Brittany is an interesting place to set a fantasy novel. It allows Masson to explore Celtic mythology and tradition, particularly the concept of fairies and their interaction with the world of humans. She has also drawn inspiration from the Arthurian story of Sir Gawain and the Loathly Lady and from the real life story of the relationship between a poor hedge-squire who rises to military fame in the Hundred Years' War (Bertrand du Guesclin) and his noble wife, who, legend has it, was part fairy.

The novel begins with great promise. There is some lovely hypnotic prose and the suggestion of wonderful and mysterious events to follow. Early in the novel the twins read from a beautiful manuscript of traditional fables. They fall asleep...
...leaving the book lying open on top of the chest, instead of putting it away, as they usually did. And there it stayed, quietly, in the dark of the night, and the moonlight, until, in the very depths of the night hours, something swift and silent fluttered on to the pages, like a moth, then settled deeper into the book, which received it with a kind of shiver.
Unfortunately this is one of several incidences that seem to lead nowhere and the second half of the novel falls short of its early promise. Whilst the first half is atmospheric and magical, the later scenes, mostly set in fairyland, seem hurried. This is a shame given such a promising scenario and such obvious attention to research.

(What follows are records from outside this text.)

import Mathlib.Analysis.Complex.LocallyUniformLimit
import Mathlib.Analysis.Calculus.IteratedDeriv.Lemmas
import Mathlib.Analysis.Calculus.Deriv.ZPow
import Literature.NumberTheory.LFunctions.Equivalents
import Literature.NumberTheory.LFunctions.RiemannXiHadamardProduct
import Literature.NumberTheory.LFunctions.RiemannXiLogDeriv
import Literature.NumberTheory.LFunctions.LiCriterion
import Literature.NumberTheory.LFunctions.XiMoments
import HarnessLib

/-!
# The zero-sum formula for the Keiper–Li coefficients (Li 1997, (1.4)) — proved

Topic `Literature/NumberTheory/LFunctions`; sibling proofs file of `Equivalents.lean` for the named
fact `Literature.NumberTheory.LFunctions.keiperLiCoeff_eq_zero_sum` (**rh.S26**; X.-J. Li, *The
positivity of a sequence of numbers and the Riemann hypothesis*, J. Number Theory **65** (1997),
eq. (1.4) and the display following it on p. 326; E. Bombieri, J. C. Lagarias, J. Number Theory
**77** (1999), Thm. 1): for `n ≥ 1`,

  `λₙ = (1/(n−1)!) dⁿ/dsⁿ [s^{n−1} log ξ(s)]_{s=1} = lim_{T→∞} ∑_{|Im ρ|≤T} m(ρ) [1 − (1−1/ρ)ⁿ]`,

the sum over the non-trivial zeros `ρ` of `ζ` in the boxes `liZeroBox T`, with multiplicities
`m(ρ) = riemannZetaZeroOrder ρ`. (A second, different proofs file `EquivalentsProofs.lean` of the
same statements file treats Newman's characterisation of `Λ` and GORZ; it cannot host this proof,
being upstream of the Hadamard product of `H_t`.)

## The proof (Li 1997, p. 326)

Li: "Write `ξ(s) = ∏ (1 − s/ρ)` [(1.3)], where the product is taken over all nontrivial zeros of the
Riemann zeta function with `ρ` and `1 − ρ` being paired together … by (1.3) we have
`(1/(n−1)!) dⁿ/dsⁿ[s^{n−1} log ξ(s)]_{s=1} = −∑_ρ ∑_{k=0}^{n−1} C(n,k) (ρ−1)^{k−n}
 = ∑_ρ [1 − (1 − 1/ρ)ⁿ]`."  Formally:

* The tree's **Hadamard product of `ξ`** (`RiemannXiHadamardProduct.lean`, from the genus-zero
  Hadamard theorem applied to de Bruijn's `H₀`): for a Hadamard sequence `b` of `H₀`
  (`exists_isHadamardSeq 0`), `ξ'/ξ(s) = ∑ₖ −4bₖ(2s−1)/(1 − bₖ(2s−1)²)` at every `s` with
  `ξ(s) ≠ 0` (`IsHadamardSeq.logDeriv_riemannXi_eq_tsum`), the `k`-th term being
  `1/(s−ρₖ) + 1/(s−(1−ρₖ))` for the pair of zeros `{ρₖ, 1−ρₖ}` (`ρₖ = xiZero b k`, `bₖ ≠ 0`).
* `hasSum_iteratedDeriv_of_summable_norm` — a normally convergent series of holomorphic functions
  may be differentiated termwise any number of times (Weierstrass; Mathlib has the first
  derivative, `Complex.hasSum_deriv_of_summable_norm`); the series of `ξ'/ξ` converges normally on
  a disc about `s = 1` (`IsHadamardSeq.exists_summable_bound_term`), whence
  `(ξ'/ξ)^{(j)}(1) = ∑ₖ (−1)ʲ j! [(1−ρₖ)^{−j−1} + ρₖ^{−j−1}]`
  (`hasSum_iteratedDeriv_term_one`, `iteratedDeriv_term_one`).
* Leibniz' rule for `s^{n−1} · log ξ(s)` at `s = 1` (`iteratedDeriv_pow_mul_one_eq_sum`; the
  principal `log ξ` is a primitive of `ξ'/ξ` near `1`, `iteratedDeriv_succ_log_riemannXi_one`) and
  the binomial theorem (`sum_range_choose_succ_mul_neg_pow`) give Li's display:
  `(1/(n−1)!) dⁿ/dsⁿ[…]_{s=1} = ∑ₖ ([1 − (1−1/ρₖ)ⁿ] + [1 − (1−1/(1−ρₖ))ⁿ])`, unconditionally
  convergent over the pairs (`IsHadamardSeq.hasSum_keiperLi_pairs`).
* **Bookkeeping of multiplicities**: at a zero `ρ` of `ξ` exactly `m(ρ)` Hadamard factors vanish
  (`IsHadamardSeq.natCast_card_zeroIndices_xiToH`: the factorisation `H₀ = (w−z₁)^m Q` of
  `DeBruijnHLogDerivSeries.lean` transported along `ξ(s) = 8H₀(−i(2s−1))`, and
  `ord_ρ ξ = ord_ρ ζ`, `untop₀_meromorphicOrderAt_riemannXi`), so for every `T` the box sum
  `∑_{ρ ∈ liZeroBox T} m(ρ) F(ρ)` is the sum of `F(ρₖ) + F(1−ρₖ)` over the finitely many indices
  with `|Im ρₖ| ≤ T` (`finsum_liZeroBox_eq_sum`, double counting); these truncations are cofinal
  (`tendsto_sum_truncation`), so the box sums converge to the derivative.
* The box sums are real (`conj_finsum_liZeroBox`: the boxes are conjugation stable and
  `m(ρ̄) = m(ρ)`), so the limit equals its real part `λₙ = keiperLiCoeff n`.

Main results: `keiperLiCoeff_eq_zero_sum_holds` (discharge of the fact) and, as both inputs of the
tree's formalisation of Li's proof of his criterion (`li_criterion_of`, `LiCriterion.lean`) are now
theorems, `li_criterion_holds : li_criterion` (**rh.S26**, Li 1997, Thm. 1: `RH ↔ ∀ n ≥ 1, λₙ ≥ 0`),
discharging `Literature.NumberTheory.LFunctions.li_criterion` (`RHConditionalFacts.lean`).

## References

* X.-J. Li, *The positivity of a sequence of numbers and the Riemann hypothesis*, J. Number Theory
  65 (1997), 325–333, Thm. 1, eqs. (1.1), (1.3), (1.4) and p. 326 (doi:10.1006/jnth.1997.2137;
  held: `paper:doi-10-1006-jnth-1997-2137`, pp. 1–2). [Li1997]
* E. Bombieri, J. C. Lagarias, *Complements to Li's criterion for the Riemann hypothesis*,
  J. Number Theory 77 (1999), 274–287, Thm. 1, (1.2)–(1.3). [BombieriLagarias1999]
-/

noncomputable section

The Hollow Lands is interesting enough for me to want to read more of Sophie Masson's work (her novel, The Tempestuous Voyage of Hopewell Shakespeare, sounds particularly interesting) but I can't help feeling there is something missing in this novel. Given more length I think this could have been a very good fantasy novel. As it is, it does not distinguish itself enough to stand out from the many other novels in this genre.